§ YOUR TASK
Down to the final character, output the records below as they stand.

§ EXERCISE INPUTS
-- Opening Marker --

import Mathlib
import Summits.Ventures.HodgeRepro2.T5CoframeInvariance

/-!
# T5CoframeAction — a change of coframe acts on the six coefficients of a 2-covector by `Λ²g`

Tier-5 support for sub-step N1 (Hodge-theoretic side; memo route/T5-N1-hodge-p6.md §H1–H2):
`T5CoframeInvariance` proved that `Λ²g` (the matrix of `2 × 2` minors) is orthogonal for
`g ∈ O(4)`, leaving as prose «that a change of orthonormal coframe acts on the six coefficients
by `Λ²g`».  This file supplies that sentence:

* a real 2-covector on `ℝ⁴` is an antisymmetric `4 × 4` matrix `B` (`B i j = B(e_i, e_j)`), its six
  coefficients are `coeff B I = B (pairs I).1 (pairs I).2`;
* the pull-back of `B` by the linear map `u ↦ g u` is `gᵀ B g` (`pull`), and `coeff_pull`: its
  coefficients are `(Λ²g)ᵀ *ᵥ coeff B` — the six coefficients transform by the compound matrix;
* `dotProduct_coeff_pull`: for `g` orthogonal the inner product of the coefficient vectors is
  unchanged — the pointwise metric on 2-forms of Voisin (5.1) is the same for every orthonormal
  coframe (the statement announced in `T5CoframeInvariance`, now with the action made explicit).

Blind lane (cell pub-hodge-repro2): `import Mathlib` + own `T5CoframeInvariance`, 0 sorry,
standard axioms.
-/

namespace Summit.Ventures.HodgeRepro2.T5CoframeAction

open Matrix Summit.Ventures.HodgeRepro2.T5CoframeInvariance

/-- The six coefficients `B(e_i, e_j)`, `i < j`, of an antisymmetric matrix `B` (a real 2-covector
on `ℝ⁴` in the coframe `e^*_1, …, e^*_4`), in the order of `pairs`. -/
def coeff (B : Matrix (Fin 4) (Fin 4) ℝ) : Fin 6 → ℝ :=
  fun I => B (pairs I).1 (pairs I).2

/-- The pull-back of the bilinear form `B` by the linear map `u ↦ g *ᵥ u`:
`(g^*B)(e_i, e_j) = B(g e_i, g e_j) = Σ_{k,l} g_{ki} B_{kl} g_{lj} = (gᵀ B g)_{ij}`. -/
def pull (g B : Matrix (Fin 4) (Fin 4) ℝ) : Matrix (Fin 4) (Fin 4) ℝ :=
  gᵀ * B * g

/-- Entries of the pull-back. -/
theorem pull_apply (g B : Matrix (Fin 4) (Fin 4) ℝ) (i j : Fin 4) :
    pull g B i j = ∑ k, ∑ l, g k i * B k l * g l j := by
  simp only [pull, Matrix.mul_apply, Matrix.transpose_apply, Finset.sum_mul]
  exact Finset.sum_comm

/-- The pull-back of an antisymmetric matrix is antisymmetric. -/
theorem pull_transpose (g B : Matrix (Fin 4) (Fin 4) ℝ) (hB : Bᵀ = -B) :
    (pull g B)ᵀ = -pull g B := by
  simp only [pull, Matrix.transpose_mul, Matrix.transpose_transpose, hB, Matrix.mul_assoc,
    Matrix.neg_mul, Matrix.mul_neg]

/-- The coefficients of the pull-back are the compound matrix applied to the coefficients:
`coeff (g^*B) = (Λ²g)ᵀ *ᵥ coeff B`, i.e. `(g^*B)(e_{i₁}, e_{i₂}) = Σ_{K} minor g K I · B(e_{k₁}, e_{k₂})`
— a change of coframe acts on the six coefficients by `Λ²g`. -/
theorem coeff_pull (g B : Matrix (Fin 4) (Fin 4) ℝ) (hB : Bᵀ = -B) :
    coeff (pull g B) = (compound g)ᵀ *ᵥ coeff B := by
  have hB' : ∀ i j, B j i = -B i j := fun i j => by
    have := congrFun (congrFun hB i) j
    simpa [Matrix.transpose_apply] using this
  have h00 : B 0 0 = 0 := by have := hB' 0 0; linarith
  have h11 : B 1 1 = 0 := by have := hB' 1 1; linarith
  have h22 : B 2 2 = 0 := by have := hB' 2 2; linarith
  have h33 : B 3 3 = 0 := by have := hB' 3 3; linarith
  have h10 := hB' 0 1
  have h20 := hB' 0 2
  have h30 := hB' 0 3
  have h21 := hB' 1 2
  have h31 := hB' 1 3
  have h32 := hB' 2 3
  funext I
  fin_cases I <;>
    simp [coeff, pairs, pull_apply, compound, minor, Matrix.mulVec, dotProduct,
      Matrix.transpose_apply, Fin.sum_univ_four, Fin.sum_univ_six, h00, h11, h22, h33,
      h10, h20, h30, h21, h31, h32] <;> ring

/-- For an orthogonal change of coframe the inner product of the coefficient vectors of two
2-covectors is unchanged: the metric `(,)_s` on `Λ²T^*_sS` defined from an orthonormal coframe
(Voisin p0104 l. 7) does not depend on the coframe. -/
theorem dotProduct_coeff_pull {g : Matrix (Fin 4) (Fin 4) ℝ} (hg : gᵀ * g = 1)
    {B B' : Matrix (Fin 4) (Fin 4) ℝ} (hB : Bᵀ = -B) (hB' : B'ᵀ = -B') :
    coeff (pull g B) ⬝ᵥ coeff (pull g B') = coeff B ⬝ᵥ coeff B' := by
  rw [coeff_pull g B hB, coeff_pull g B' hB', ← compound_transpose]
  have hgT : gᵀᵀ * gᵀ = 1 := by
    rw [Matrix.transpose_transpose]
    exact mul_eq_one_comm.mp hg
  exact dotProduct_compound_mulVec hgT _ _

/-- In particular the norm-squared of a 2-covector's coefficient vector is coframe-independent. -/
theorem dotProduct_self_coeff_pull {g : Matrix (Fin 4) (Fin 4) ℝ} (hg : gᵀ * g = 1)
    {B : Matrix (Fin 4) (Fin 4) ℝ} (hB : Bᵀ = -B) :
    coeff (pull g B) ⬝ᵥ coeff (pull g B) = coeff B ⬝ᵥ coeff B :=
  dotProduct_coeff_pull hg hB hB

end Summit.Ventures.HodgeRepro2.T5CoframeAction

-- Closing Marker --

§ YOUR RESPONSE
import Mathlib
import Summits.Ventures.HodgeRepro2.T5CoframeInvariance

/-!
# T5CoframeAction — a change of coframe acts on the six coefficients of a 2-covector by `Λ²g`

Tier-5 support for sub-step N1 (Hodge-theoretic side; memo route/T5-N1-hodge-p6.md §H1–H2):
`T5CoframeInvariance` proved that `Λ²g` (the matrix of `2 × 2` minors) is orthogonal for
`g ∈ O(4)`, leaving as prose «that a change of orthonormal coframe acts on the six coefficients
by `Λ²g`».  This file supplies that sentence:

* a real 2-covector on `ℝ⁴` is an antisymmetric `4 × 4` matrix `B` (`B i j = B(e_i, e_j)`), its six
  coefficients are `coeff B I = B (pairs I).1 (pairs I).2`;
* the pull-back of `B` by the linear map `u ↦ g u` is `gᵀ B g` (`pull`), and `coeff_pull`: its
  coefficients are `(Λ²g)ᵀ *ᵥ coeff B` — the six coefficients transform by the compound matrix;
* `dotProduct_coeff_pull`: for `g` orthogonal the inner product of the coefficient vectors is
  unchanged — the pointwise metric on 2-forms of Voisin (5.1) is the same for every orthonormal
  coframe (the statement announced in `T5CoframeInvariance`, now with the action made explicit).

Blind lane (cell pub-hodge-repro2): `import Mathlib` + own `T5CoframeInvariance`, 0 sorry,
standard axioms.
-/

namespace Summit.Ventures.HodgeRepro2.T5CoframeAction

open Matrix Summit.Ventures.HodgeRepro2.T5CoframeInvariance

/-- The six coefficients `B(e_i, e_j)`, `i < j`, of an antisymmetric matrix `B` (a real 2-covector
on `ℝ⁴` in the coframe `e^*_1, …, e^*_4`), in the order of `pairs`. -/
def coeff (B : Matrix (Fin 4) (Fin 4) ℝ) : Fin 6 → ℝ :=
  fun I => B (pairs I).1 (pairs I).2

/-- The pull-back of the bilinear form `B` by the linear map `u ↦ g *ᵥ u`:
`(g^*B)(e_i, e_j) = B(g e_i, g e_j) = Σ_{k,l} g_{ki} B_{kl} g_{lj} = (gᵀ B g)_{ij}`. -/
def pull (g B : Matrix (Fin 4) (Fin 4) ℝ) : Matrix (Fin 4) (Fin 4) ℝ :=
  gᵀ * B * g

/-- Entries of the pull-back. -/
theorem pull_apply (g B : Matrix (Fin 4) (Fin 4) ℝ) (i j : Fin 4) :
    pull g B i j = ∑ k, ∑ l, g k i * B k l * g l j := by
  simp only [pull, Matrix.mul_apply, Matrix.transpose_apply, Finset.sum_mul]
  exact Finset.sum_comm

/-- The pull-back of an antisymmetric matrix is antisymmetric. -/
theorem pull_transpose (g B : Matrix (Fin 4) (Fin 4) ℝ) (hB : Bᵀ = -B) :
    (pull g B)ᵀ = -pull g B := by
  simp only [pull, Matrix.transpose_mul, Matrix.transpose_transpose, hB, Matrix.mul_assoc,
    Matrix.neg_mul, Matrix.mul_neg]

/-- The coefficients of the pull-back are the compound matrix applied to the coefficients:
`coeff (g^*B) = (Λ²g)ᵀ *ᵥ coeff B`, i.e. `(g^*B)(e_{i₁}, e_{i₂}) = Σ_{K} minor g K I · B(e_{k₁}, e_{k₂})`
— a change of coframe acts on the six coefficients by `Λ²g`. -/
theorem coeff_pull (g B : Matrix (Fin 4) (Fin 4) ℝ) (hB : Bᵀ = -B) :
    coeff (pull g B) = (compound g)ᵀ *ᵥ coeff B := by
  have hB' : ∀ i j, B j i = -B i j := fun i j => by
    have := congrFun (congrFun hB i) j
    simpa [Matrix.transpose_apply] using this
  have h00 : B 0 0 = 0 := by have := hB' 0 0; linarith
  have h11 : B 1 1 = 0 := by have := hB' 1 1; linarith
  have h22 : B 2 2 = 0 := by have := hB' 2 2; linarith
  have h33 : B 3 3 = 0 := by have := hB' 3 3; linarith
  have h10 := hB' 0 1
  have h20 := hB' 0 2
  have h30 := hB' 0 3
  have h21 := hB' 1 2
  have h31 := hB' 1 3
  have h32 := hB' 2 3
  funext I
  fin_cases I <;>
    simp [coeff, pairs, pull_apply, compound, minor, Matrix.mulVec, dotProduct,
      Matrix.transpose_apply, Fin.sum_univ_four, Fin.sum_univ_six, h00, h11, h22, h33,
      h10, h20, h30, h21, h31, h32] <;> ring

/-- For an orthogonal change of coframe the inner product of the coefficient vectors of two
2-covectors is unchanged: the metric `(,)_s` on `Λ²T^*_sS` defined from an orthonormal coframe
(Voisin p0104 l. 7) does not depend on the coframe. -/
theorem dotProduct_coeff_pull {g : Matrix (Fin 4) (Fin 4) ℝ} (hg : gᵀ * g = 1)
    {B B' : Matrix (Fin 4) (Fin 4) ℝ} (hB : Bᵀ = -B) (hB' : B'ᵀ = -B') :
    coeff (pull g B) ⬝ᵥ coeff (pull g B') = coeff B ⬝ᵥ coeff B' := by
  rw [coeff_pull g B hB, coeff_pull g B' hB', ← compound_transpose]
  have hgT : gᵀᵀ * gᵀ = 1 := by
    rw [Matrix.transpose_transpose]
    exact mul_eq_one_comm.mp hg
  exact dotProduct_compound_mulVec hgT _ _

/-- In particular the norm-squared of a 2-covector's coefficient vector is coframe-independent. -/
theorem dotProduct_self_coeff_pull {g : Matrix (Fin 4) (Fin 4) ℝ} (hg : gᵀ * g = 1)
    {B : Matrix (Fin 4) (Fin 4) ℝ} (hB : Bᵀ = -B) :
    coeff (pull g B) ⬝ᵥ coeff (pull g B) = coeff B ⬝ᵥ coeff B :=
  dotProduct_coeff_pull hg hB hB

end Summit.Ventures.HodgeRepro2.T5CoframeAction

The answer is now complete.